Article 7
Les partenaires sociaux rappellent leur attachement au principe d'égalité salariale entre les femmes et les hommes au sein d'un même établissement pour un emploi, des niveaux de responsabilités, une charge de travail et un parcours professionnel de valeur égale.
Au sein de cet établissement sont considérés, notamment, comme de valeur égale les métiers similaires ayant le même coefficient déterminé conformément à l'accord de classification en vigueur, dans la même famille professionnelle (maintenance, production, etc.) telle que définie notamment dans le répertoire des métiers validé par la CNPE du 7 juillet 2010.
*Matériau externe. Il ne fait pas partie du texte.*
import Mathlib
import Summits.PneNP.PneNP.Theorems.OneSliceSliceTargetSplitStability

/-!
# Route OneSlice, crux `SliceTarget` (stmt-PneNP-2832) — split `SliceTarget ⟸ MonotoneContinuation ∧ SingleThreshold`,
# part III: the assembly

`sliceTarget_of_monotoneContinuation_of_singleThreshold :
   OneSlice.MonotoneContinuation → OneSlice.SingleThreshold → OneSlice.SliceTarget`.

Proof. Fix `c`; `MonotoneContinuation` gives `c'`; `SingleThreshold` at `c'` gives `k ≥ 3`, `δ_S > 0` and,
eventually, `err_{G(n,p)}(C') ≤ δ_S ⟹ n^{c'} < |C'|` for monotone `C'`; `MonotoneContinuation` at `(k, η := δ_S/3)`
gives `ε > 0`. Put `δ := min (ε/2) (δ_S/3)`. Eventually in `n` (window + stability + both schedules), let `j` be
central and `C` a `{∧₂,∨₂}`-circuit with slice error `≤ δ·#slice_j`; suppose `|C| ≤ n^c`. With `T` the slice-`j`
transport (part I) and `κ = CLIQUE_k`:
`‖T𝟙[C] − T𝟙[κ]‖ ≤ δ` (contraction, part I) and `‖T𝟙[κ] − 𝟙[κ]‖ ≤ δ` (stability, part II; eventually), so the
MONOTONE function `κ` witnesses the continuation hypothesis (`‖𝟙[κ] − T𝟙[C]‖ ≤ 2δ ≤ ε`); `MonotoneContinuation`
returns a monotone `C'` with `|C'| ≤ n^{c'}` and `‖𝟙[C'] − T𝟙[C]‖ ≤ δ_S/3`, whence
`err(C') = ‖𝟙[C'] − 𝟙[κ]‖ ≤ δ_S/3 + δ + δ ≤ δ_S` and `SingleThreshold` gives `n^{c'} < |C'| ≤ n^{c'}` — absurd.
Hence `n^c < |C|`.

The read-back `rdist_eq_l1` identifies the item's inline distance with the `L¹(G(n,p_c))` distance to the
transport of part I; the item `MonotoneContinuation` is consumed by name (unfolded, no restatement).
Strategist seat planner-cstrat-stmt-PneNP-2832-r1-0, 2026-08-17 (landed by prover-pitem-stmt-PneNP-18972-c1-0).
-/

set_option linter.dupNamespace false -- `Summit.PneNP.PneNP.…`: summit = sub-problem (D-0017)

namespace Summit.PneNP.PneNP.Theorems.SliceTargetSplit

open Literature.Computability.Complexity hiding supp mem_supp
open Finset hiding slice
open Filter hiding mem_sdiff
open Classical
open Summit.PneNP.PneNP.Theorems.ConstantBand.Negative (Edge thr Central slice errSet)
open Summit.PneNP.PneNP.Theorems.SliceACZero.Negative (supp mem_supp card_supp supp_injective
  supp_indicator)
open Summit.PneNP.PneNP.Theorems.SingleThreshold.Negative (pc err LowerBoundAt singleThreshold_iff_lib tendsto_pc)
open Summit.PneNP.PneNP.Theorems.SliceTarget.Negative (SliceLB sliceTarget_iff errSet_subset_slice)
open Summit.PneNP.PneNP.Theses.OneSlice (SliceTarget SingleThreshold MonotoneContinuation)

noncomputable section

/-! ### Read-back of the item `MonotoneContinuation`: its inline distance is `l1` to the transport -/

variable {n : ℕ}

/-- The item's denominator is the neighbourhood size. [folklore] -/
theorem filter_inline_eq_nbhd (j : ℕ) (y : Edge n → Bool) :
    (Finset.univ.filter (fun x : ((⊤ : SimpleGraph (Fin n)).edgeSet) → Bool => (Finset.univ.filter (fun e => x e = true)).card = j ∧ ((∀ e, x e = true → y e = true) ∨ (∀ e, y e = true → x e = true)))) = nbhd j y := by
  ext x
  simp only [Finset.mem_filter, Finset.mem_univ, true_and, mem_nbhd, Comp, edgeCount]

/-- The item's numerator is the transported mass of `𝟙[C]`. [folklore] -/
theorem card_filter_inline_eq_sum (j : ℕ) (C : Circuit (Edge n)) (y : Edge n → Bool) :
    ((Finset.univ.filter (fun x : ((⊤ : SimpleGraph (Fin n)).edgeSet) → Bool => (Finset.univ.filter (fun e => x e = true)).card = j ∧ ((∀ e, x e = true → y e = true) ∨ (∀ e, y e = true → x e = true)) ∧ C.eval x = true)).card : ℝ)
      = ∑ x ∈ nbhd j y, ind C.eval x := by
  have h : (Finset.univ.filter (fun x : ((⊤ : SimpleGraph (Fin n)).edgeSet) → Bool => (Finset.univ.filter (fun e => x e = true)).card = j ∧ ((∀ e, x e = true → y e = true) ∨ (∀ e, y e = true → x e = true)) ∧ C.eval x = true))
      = (nbhd j y).filter fun x => C.eval x = true := by
    ext x
    simp only [Finset.mem_filter, Finset.mem_univ, true_and, mem_nbhd, Comp, edgeCount, and_assoc]
  rw [h]
  unfold ind
  rw [sum_boole]

/-- **Read-back.** The item's inline distance between a Boolean function `G` and the slice-`j` profile of `C`
(verbatim text of `MonotoneContinuation`, stmt-PneNP-18471) is the `L¹(G(n,p_c))` distance of part I between
`𝟙[G]` and the transport of `𝟙[C]`. [folklore] -/
theorem rdist_eq_l1 (k j : ℕ) (C : Circuit (Edge n)) (G : (Edge n → Bool) → Bool) :
    (Finset.univ.sum (fun y : ((⊤ : SimpleGraph (Fin n)).edgeSet) → Bool => ((n : ℝ) ^ (-(2 : ℝ) / ((k : ℝ) - 1))) ^ (Finset.univ.filter (fun e => y e = true)).card * (1 - ((n : ℝ) ^ (-(2 : ℝ) / ((k : ℝ) - 1)))) ^ (n.choose 2 - (Finset.univ.filter (fun e => y e = true)).card) * |(if G y = true then (1 : ℝ) else 0) - ((Finset.univ.filter (fun x : ((⊤ : SimpleGraph (Fin n)).edgeSet) → Bool => (Finset.univ.filter (fun e => x e = true)).card = j ∧ ((∀ e, x e = true → y e = true) ∨ (∀ e, y e = true → x e = true)) ∧ C.eval x = true)).card : ℝ) / ((Finset.univ.filter (fun x : ((⊤ : SimpleGraph (Fin n)).edgeSet) → Bool => (Finset.univ.filter (fun e => x e = true)).card = j ∧ ((∀ e, x e = true → y e = true) ∨ (∀ e, y e = true → x e = true)))).card : ℝ)|))
      = l1 n (pc n k) (ind G) (transport j (ind C.eval)) := by
  unfold l1
  refine sum_congr rfl fun y _ => ?_
  rw [card_filter_inline_eq_sum j C y, filter_inline_eq_nbhd j y]
  rfl

/-! ### Stability of `CLIQUE_k`, eventually -/

/-- **Eventually, the transport moves `CLIQUE_k` by at most `τ` in `L¹(G(n,p_c))`**, uniformly over central slices
(part II with `L = m - m^{3/4}`, `W = 2m^{3/4}`, `t = m^{3/4}/2`, `m = m_k(n) → ∞`). Also records `0 < p_c ≤ 1`
and `j ≤ C(n,2)` for central `j`. [folklore] -/
theorem eventually_stability {k : ℕ} (hk : 3 ≤ k) {τ : ℝ} (hτ : 0 < τ) :
    ∀ᶠ n : ℕ in atTop, 0 < pc n k ∧ pc n k ≤ 1 ∧ ∀ j : ℕ, Central k n j → j ≤ n.choose 2 ∧
      l1 n (pc n k) (transport j (ind (cliqueFn n k))) (ind (cliqueFn n k)) ≤ τ := by
  set K : ℝ := ((k.choose 2 : ℕ) : ℝ) with hK
  have hK0 : 0 ≤ K := Nat.cast_nonneg _
  have hm : Tendsto (fun n : ℕ => (thr k n : ℝ)) atTop atTop :=
    tendsto_natCast_atTop_atTop.comp (tendsto_nat_floor_atTop.comp (tendsto_mean hk))
  have hA : Tendsto (fun n : ℕ => (thr k n : ℝ) ^ ((1 : ℝ) / 4)) atTop atTop :=
    (tendsto_rpow_atTop (by norm_num)).comp hm
  filter_upwards [eventually_window hk 0, hA.eventually_ge_atTop (max 2 ((4 * K + 8) / τ))]
    with n hwin hAge
  obtain ⟨hp0, hp8, h34, h32, hwin5⟩ := hwin
  have hp1 : pc n k ≤ 1 := by linarith
  refine ⟨hp0, hp1, fun j hj => ?_⟩
  have hjN : j ≤ n.choose 2 := by simpa using central_add_le (w := 0) hp0 hp8 hwin5 hj
  refine ⟨hjN, ?_⟩
  -- the scales `m = A⁴`, `R = m^{3/4} = A³`
  set m : ℝ := (thr k n : ℝ) with hmdef
  set A : ℝ := m ^ ((1 : ℝ) / 4) with hAdef
  set R : ℝ := m ^ ((3 : ℝ) / 4) with hRdef
  have hm0 : 0 ≤ m := Nat.cast_nonneg _
  have hA2 : 2 ≤ A := le_trans (le_max_left _ _) hAge
  have hAτ : (4 * K + 8) / τ ≤ A := le_trans (le_max_right _ _) hAge
  have hA0 : 0 < A := by linarith
  have hA1 : 1 ≤ A := by linarith
  have hmA : m = A ^ 4 := by
    rw [hAdef, ← Real.rpow_natCast, ← Real.rpow_mul hm0]; norm_num
  have hRA : R = A ^ 3 := by
    rw [hRdef, hAdef, ← Real.rpow_natCast, ← Real.rpow_mul hm0]; norm_num
  have hR2 : 2 ≤ R := h34
  have hR0 : 0 < R := by linarith
  have hmpos : 0 < m := by rw [hmA]; positivity
  -- `2R ≤ m`
  have h2R : 2 * R ≤ m := by
    rw [hRA, hmA]
    nlinarith [pow_pos hA0 3]
  have hL0 : 0 < m - R := by linarith
  -- centrality of `j` and the mean
  have hjc := abs_le.1 hj
  have hμ0 : 0 ≤ ((n.choose 2 : ℕ) : ℝ) * pc n k := mul_nonneg (Nat.cast_nonneg _) hp0.le
  have hmμ : m ≤ ((n.choose 2 : ℕ) : ℝ) * pc n k := Nat.floor_le hμ0
  have hμm : ((n.choose 2 : ℕ) : ℝ) * pc n k < m + 1 := Nat.lt_floor_add_one _
  have hmain := l1_transport_clique_le (n := n) (k := k) hp0.le hp1 hjN
    (fun i : ℕ => |(i : ℝ) - m| ≤ R) hL0 (by linarith : (0 : ℝ) ≤ 2 * R) (half_pos hR0)
    (by linarith [hjc.1])
    (fun i hi => by
      have := abs_le.1 hi
      refine ⟨by linarith [this.1], ?_⟩
      calc |(i : ℝ) - j| ≤ |(i : ℝ) - m| + |(m : ℝ) - j| := abs_sub_le _ _ _
        _ ≤ R + R := add_le_add hi (by rw [abs_sub_comm]; exact hj)
        _ = 2 * R := by ring)
    (fun i _ hi => by
      push Not at hi
      have h1 : |(i : ℝ) - m| ≤ |(i : ℝ) - (n.choose 2 : ℕ) * pc n k| + |((n.choose 2 : ℕ) : ℝ) * pc n k - m| :=
        abs_sub_le _ _ _
      have h2 : |((n.choose 2 : ℕ) : ℝ) * pc n k - m| < 1 := by
        rw [abs_lt]; constructor <;> linarith
      linarith)
  refine hmain.trans ?_
  -- `K·2R/(m-R) + μ(1-p)/(R/2)² ≤ 4K/A + 8/A² ≤ (4K+8)/A ≤ τ`
  have hNp : ((n.choose 2 : ℕ) : ℝ) * pc n k * (1 - pc n k) ≤ m + 1 := by
    have : ((n.choose 2 : ℕ) : ℝ) * pc n k * (1 - pc n k) ≤ ((n.choose 2 : ℕ) : ℝ) * pc n k := by
      nlinarith [hμ0, hp0.le]
    linarith
  have hterm1 : (k.choose 2 : ℝ) * (2 * R) / (m - R) ≤ 4 * K / A := by
    rw [← hK, div_le_div_iff₀ hL0 hA0, hRA, hmA]
    -- K·2A³·A ≤ 4K·(A⁴ - A³)  ⟸  2A⁴ ≤ 4A⁴ - 4A³ ⟸ 4A³ ≤ 2A⁴ ⟸ 2 ≤ A
    have hA3 : 0 < A ^ 3 := pow_pos hA0 3
    nlinarith [mul_nonneg hK0 hA3.le, hA2]
  have hterm2 : ((n.choose 2 : ℕ) : ℝ) * pc n k * (1 - pc n k) / (R / 2) ^ 2 ≤ 8 / A := by
    have hR2pos : 0 < (R / 2) ^ 2 := by positivity
    rw [div_le_div_iff₀ hR2pos hA0]
    calc ((n.choose 2 : ℕ) : ℝ) * pc n k * (1 - pc n k) * A ≤ (m + 1) * A :=
          mul_le_mul_of_nonneg_right hNp hA0.le
      _ = (A ^ 4 + 1) * A := by rw [hmA]
      _ ≤ 8 * (R / 2) ^ 2 := by
          rw [hRA]
          have hA4 : 1 ≤ A ^ 4 := one_le_pow₀ hA1
          nlinarith [pow_pos hA0 2, pow_pos hA0 5, hA1, hA4]
  have hsum : 4 * K / A + 8 / A ≤ τ := by
    rw [← add_div, div_le_iff₀ hA0]
    rw [div_le_iff₀ hτ] at hAτ
    linarith
  linarith [hterm1, hterm2, hsum]

/-! ### The assembly -/

/-- The slice-`j` error fraction of `C` against `CLIQUE_k`, as a counting sum. [folklore] -/
theorem sum_slice_abs_ind_eval_sub (k j : ℕ) (C : Circuit (Edge n)) :
    ∑ x ∈ slice n j, |ind C.eval x - ind (cliqueFn n k) x| = #(errSet n k j C) := by
  rw [sum_slice_abs_ind_sub_ind]
  congr 2
  ext x
  simp only [errSet, slice, mem_filter, mem_univ, true_and]

/-- **The split's assembly: `MonotoneContinuation → SingleThreshold → SliceTarget`** (route items by name).
[folklore] -/
theorem sliceTarget_of_monotoneContinuation_of_singleThreshold (hMC : MonotoneContinuation)
    (hST : SingleThreshold) : SliceTarget := by
  unfold MonotoneContinuation at hMC
  rw [sliceTarget_iff]
  rw [singleThreshold_iff_lib] at hST
  intro c
  obtain ⟨c', hc'⟩ := hMC c
  obtain ⟨k, hk, δS, hδS, hLB⟩ := hST c'
  obtain ⟨ε, hε, hCont⟩ := hc' k hk (δS / 3) (by positivity)
  set δ : ℝ := min (ε / 2) (δS / 3) with hδdef
  have hδ : 0 < δ := lt_min (by positivity) (by positivity)
  have hδε : δ ≤ ε / 2 := min_le_left _ _
  have hδS3 : δ ≤ δS / 3 := min_le_right _ _
  refine ⟨k, hk, δ, hδ, ?_⟩
  unfold SliceLB
  filter_upwards [hCont, hLB, eventually_stability hk hδ] with n hContn hLBn hstab j hj C hC herr
  obtain ⟨hp0, hp1, hstab'⟩ := hstab
  obtain ⟨hjN, hstabj⟩ := hstab' j hj
  by_contra hlt
  push Not at hlt
  set p : ℝ := pc n k with hp
  set κ : (Edge n → Bool) → Bool := cliqueFn n k with hκ
  -- (s1) contraction: `‖T𝟙[C] − T𝟙[κ]‖ ≤ δ`
  have d1 : l1 n p (transport j (ind C.eval)) (transport j (ind κ)) ≤ δ := by
    refine (l1_transport_le hp0.le hp1 j (ind C.eval) (ind κ)).trans ?_
    rw [sum_slice_abs_ind_eval_sub]
    rcases Nat.eq_zero_or_pos #(slice n j) with hs | hs
    · rw [hs, Nat.cast_zero, div_zero]; exact hδ.le
    · rw [div_le_iff₀ (by exact_mod_cast hs)]
      exact herr
  -- (s2) stability: `‖T𝟙[κ] − 𝟙[κ]‖ ≤ δ`
  have d2 : l1 n p (transport j (ind κ)) (ind κ) ≤ δ := hstabj
  -- (s3) the monotone witness `κ`: `‖𝟙[κ] − T𝟙[C]‖ ≤ 2δ ≤ ε`
  have hF : l1 n p (ind κ) (transport j (ind C.eval)) ≤ ε := by
    calc l1 n p (ind κ) (transport j (ind C.eval))
        ≤ l1 n p (ind κ) (transport j (ind κ)) + l1 n p (transport j (ind κ)) (transport j (ind C.eval)) :=
          l1_triangle hp0.le hp1 _ _ _
      _ ≤ δ + δ := add_le_add (by rw [l1_comm]; exact d2) (by rw [l1_comm]; exact d1)
      _ ≤ ε := by linarith
  rw [hp, ← rdist_eq_l1] at hF
  -- (s4) the continuation `C'` is too accurate for `SingleThreshold`
  obtain ⟨C', hC', hsz', hd'⟩ := hContn j hj C hC hlt ⟨κ, cliqueFn_monotone_holds n k, hF⟩
  replace hd' : l1 n p (ind C'.eval) (transport j (ind C.eval)) ≤ δS / 3 := by
    rw [hp, ← rdist_eq_l1]
    exact hd'
  have herr' : err n k C' ≤ δS := by
    change gnpProb n p (univ.filter fun x => C'.eval x ≠ cliqueFn n k x) ≤ δS
    rw [← l1_ind_ind]
    calc l1 n p (ind C'.eval) (ind κ)
        ≤ l1 n p (ind C'.eval) (transport j (ind C.eval)) + l1 n p (transport j (ind C.eval)) (ind κ) :=
          l1_triangle hp0.le hp1 _ _ _
      _ ≤ δS / 3 + (l1 n p (transport j (ind C.eval)) (transport j (ind κ)) + l1 n p (transport j (ind κ)) (ind κ)) :=
          add_le_add hd' (l1_triangle hp0.le hp1 _ _ _)
      _ ≤ δS / 3 + (δ + δ) := by linarith
      _ ≤ δS := by linarith
  exact absurd (hLBn C' hC' herr') (not_lt.2 hsz')

end

end Summit.PneNP.PneNP.Theorems.SliceTargetSplit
L'accord de classification signé le 16 décembre 2004 définissant les différents niveaux de classification en fonction du contenu des emplois est conforme à ce principe et ne peut en aucun cas induire des discriminations entre les femmes et les hommes.
Par rémunération, il faut entendre le salaire de base, les avantages en nature et en espèces et tout accessoire de salaire payé directement ou indirectement par l'employeur au salarié en raison de l'emploi de ce dernier.
Tout écart de rémunération entre les femmes et les hommes doit être justifié par des raisons objectives professionnelles.
L'égalité salariale entre les hommes et les femmes sera garantie pour des embauches à valeur égale telle que définie au paragraphe 2 du présent article.
La rémunération des salariés à temps partiel tient compte du temps de travail et ne doit pas entraîner de discrimination avec les salariés à temps plein.
Afin de supprimer les écarts éventuels qui pourraient exister dans l'évolution des rémunérations entres les femmes et les hommes en raison de la maternité ou de l'adoption, le code du travail précise que le ou la salariée de retour de congé maternité ou de congé d'adoption doit bénéficier des augmentations générales de rémunération perçues pendant son congé et de la moyenne des augmentations individuelles perçues pendant la durée de son congé par les salariés relevant de la même catégorie professionnelle ou, à défaut, de la moyenne des augmentations individuelles dans l'entreprise.
Les entreprises feront le bilan des éventuels écarts de rémunération constatés à emploi de valeur égale et sans raisons objectives professionnelles pouvant les justifier et engageront des actions correctives afin de parvenir à l'égalité.